在宋代,道教“鬼律”传统得到了显著发展,其中天心派所传的《上清骨髓灵文鬼律》是现存体系最完整且年代较早的鬼律文献。该律虽题名“鬼律”,实则包含“玉格”、“鬼律”与“行法仪式”三部分,显示出对唐代正一法术与律法的继承与体系化。据载,此律可追溯至唐代道士叶法善所传正一驱邪秘法,强调“批断鬼神罪犯,辅正驱邪”,其宗旨与《女青鬼律》中“严加收治”恶鬼的思想一脉相承。

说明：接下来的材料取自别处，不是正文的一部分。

import Mathlib.Analysis.Normed.Field.Basic
import Mathlib.Tactic.Positivity
import Mathlib.Tactic.Linarith

/-!
# `MatrixDescartes` census — PROPOSITION κ*: the closed form of the Newton-good criterion on the six low knots

HONEST FRAMING.  Object-search cell `pub-symmetroid`, route crux `Theses.LacunarySymmetroid.MatrixDescartes`
(ledger item stmt-ValiantsHypothesis-18050).  Kernel form of engine-1 g14's **PROPOSITION κ*** (THEOREM-LN-E1G14.md §7;
READER PASS ×2: theory-2 g15 exact code, theory g16 by hand): on the six low knots `(0, d₁, d₂, 2d₁, d₁+d₂, 2d₂)` of a
class-G support (`d₁ < d₂ < 2d₁`) the weights `π_k = ∏_{i≠k} |e_k − e_i|` are explicit polynomials and the quantity
`M^{low} = π₀π₁π₄² − π₀π₂π₃π₄ − π₁π₂²π₃` of THEOREM L-N (a) (kernel: `Census.newton_s0_window`, hypothesis
`π₀π₂π₃π₄ + π₁π₂²π₃ ≤ π₀π₁π₄²`, file `…CensusNewtonS0.lean`) factors as
`M^{low} = 36 · d₁⁸ d₂⁵ (d₂ − d₁)⁵ (5d₂² − 5d₁d₂ − d₁²)` — so the 6-term window is Newton-good iff
`5(d₂/d₁)² − 5(d₂/d₁) − 1 ≥ 0`, i.e. `d₂/d₁ ≥ κ* = (5 + 3√5)/10 ≈ 1.1708` (for `d₂ = d₁ + 1`: iff `d₁ ≤ 5`), which is
engine-1's explanation of the «census road d₁ ≤ 5 Newton-good / κ-corner d₁ ≥ 6 never» split.
* `kappaStar_identity` — the polynomial identity (`ring`), with the `π_k` written as the explicit products of the
  (positive) knot differences;  * `kappaStar_nonneg_iff` — for `0 < d₁ < d₂ < 2d₁`: `M^{low} ≥ 0 ↔ 5d₂² − 5d₁d₂ − d₁² ≥ 0`.
Nothing here bears on `ζ_sym`, `DoorA26` / `DoorA34`, the crux, or `VP ≠ VNP`.  [folklore] algebra.
-/

-- `Summit.ValiantsHypothesis.ValiantsHypothesis.…` repeats a component by the D-0017 layout
-- (single-conjunct summit), which the `dupNamespace` linter flags; the name is mandated.
set_option linter.dupNamespace false

namespace Summit.ValiantsHypothesis.ValiantsHypothesis.Theorems.LacunarySymmetroidMatrixDescartes.Census

/-- **PROPOSITION κ* — identity.**  With the six low knots `e = (0, d₁, d₂, 2d₁, d₁+d₂, 2d₂)` (class G: every
difference below is positive) and `π₀ = d₁·d₂·2d₁·(d₁+d₂)·2d₂`, `π₁ = d₁·(d₂−d₁)·d₁·d₂·(2d₂−d₁)`,
`π₂ = d₂·(d₂−d₁)·(2d₁−d₂)·d₁·d₂`, `π₃ = 2d₁·d₁·(2d₁−d₂)·(d₂−d₁)·(2d₂−2d₁)`, `π₄ = (d₁+d₂)·d₂·d₁·(d₂−d₁)·(d₂−d₁)`:
`π₀π₁π₄² − π₀π₂π₃π₄ − π₁π₂²π₃ = 36 d₁⁸ d₂⁵ (d₂−d₁)⁵ (5d₂² − 5d₁d₂ − d₁²)`. (engine-1 g14 PROPOSITION κ*; reader PASS
theory-2 g15, theory g16.) [folklore] -/
theorem kappaStar_identity (d₁ d₂ : ℝ) :
    (d₁ * d₂ * (2 * d₁) * (d₁ + d₂) * (2 * d₂)) * (d₁ * (d₂ - d₁) * d₁ * d₂ * (2 * d₂ - d₁))
        * ((d₁ + d₂) * d₂ * d₁ * (d₂ - d₁) * (d₂ - d₁)) ^ 2
      - (d₁ * d₂ * (2 * d₁) * (d₁ + d₂) * (2 * d₂)) * (d₂ * (d₂ - d₁) * (2 * d₁ - d₂) * d₁ * d₂)
        * (2 * d₁ * d₁ * (2 * d₁ - d₂) * (d₂ - d₁) * (2 * d₂ - 2 * d₁))
        * ((d₁ + d₂) * d₂ * d₁ * (d₂ - d₁) * (d₂ - d₁))
      - (d₁ * (d₂ - d₁) * d₁ * d₂ * (2 * d₂ - d₁)) * (d₂ * (d₂ - d₁) * (2 * d₁ - d₂) * d₁ * d₂) ^ 2
        * (2 * d₁ * d₁ * (2 * d₁ - d₂) * (d₂ - d₁) * (2 * d₂ - 2 * d₁))
    = 36 * d₁ ^ 8 * d₂ ^ 5 * (d₂ - d₁) ^ 5 * (5 * d₂ ^ 2 - 5 * d₁ * d₂ - d₁ ^ 2) := by
  ring

/-- **PROPOSITION κ* — criterion.**  For `0 < d₁ < d₂` (the class-G order `d₂ < 2d₁` is not even needed for the
sign) the quantity of `kappaStar_identity` is `≥ 0` iff `5d₂² − 5d₁d₂ − d₁² ≥ 0` (iff `d₂/d₁ ≥ (5+3√5)/10`). [folklore] -/
theorem kappaStar_nonneg_iff {d₁ d₂ : ℝ} (h1 : 0 < d₁) (h12 : d₁ < d₂) :
    0 ≤ 36 * d₁ ^ 8 * d₂ ^ 5 * (d₂ - d₁) ^ 5 * (5 * d₂ ^ 2 - 5 * d₁ * d₂ - d₁ ^ 2)
      ↔ 0 ≤ 5 * d₂ ^ 2 - 5 * d₁ * d₂ - d₁ ^ 2 := by
  have hpos : 0 < 36 * d₁ ^ 8 * d₂ ^ 5 * (d₂ - d₁) ^ 5 := by
    have : 0 < d₂ - d₁ := by linarith
    have : 0 < d₂ := by linarith
    positivity
  constructor
  · intro h
    by_contra hc
    rw [not_le] at hc
    have := mul_neg_of_pos_of_neg hpos hc
    linarith
  · intro h
    exact mul_nonneg hpos.le h

end Summit.ValiantsHypothesis.ValiantsHypothesis.Theorems.LacunarySymmetroidMatrixDescartes.Census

与宋代以前鬼律相比,《上清骨髓灵文鬼律》在内容和结构上更为系统和完善。早期鬼律如《女青鬼律》《玄都律文》等大多散佚,且偏重口传秘授,“玉格”与“行法仪式”往往隐而不彰,只是在法师之间口头传授,并没有记入律法条文中。而该律不仅明确列出鬼神、行法官及各类仪式的规范,还大量借鉴宋代世俗刑律,引入杖、徒、流、死等刑罚方式,用于裁决鬼神罪行,显示出律法思维的世俗化与制度化转向。该律的“玉格”部分主要规范神灵与行法官行为,强调神灵需助法有功,法官须符法清正;“鬼律”则针对各类邪鬼妖祟,依其危害程度处以相应刑罚;“行法仪式”详列法印使用、章表格式与仪轨程序,体现出天心派重科仪、严规矩的教法特点。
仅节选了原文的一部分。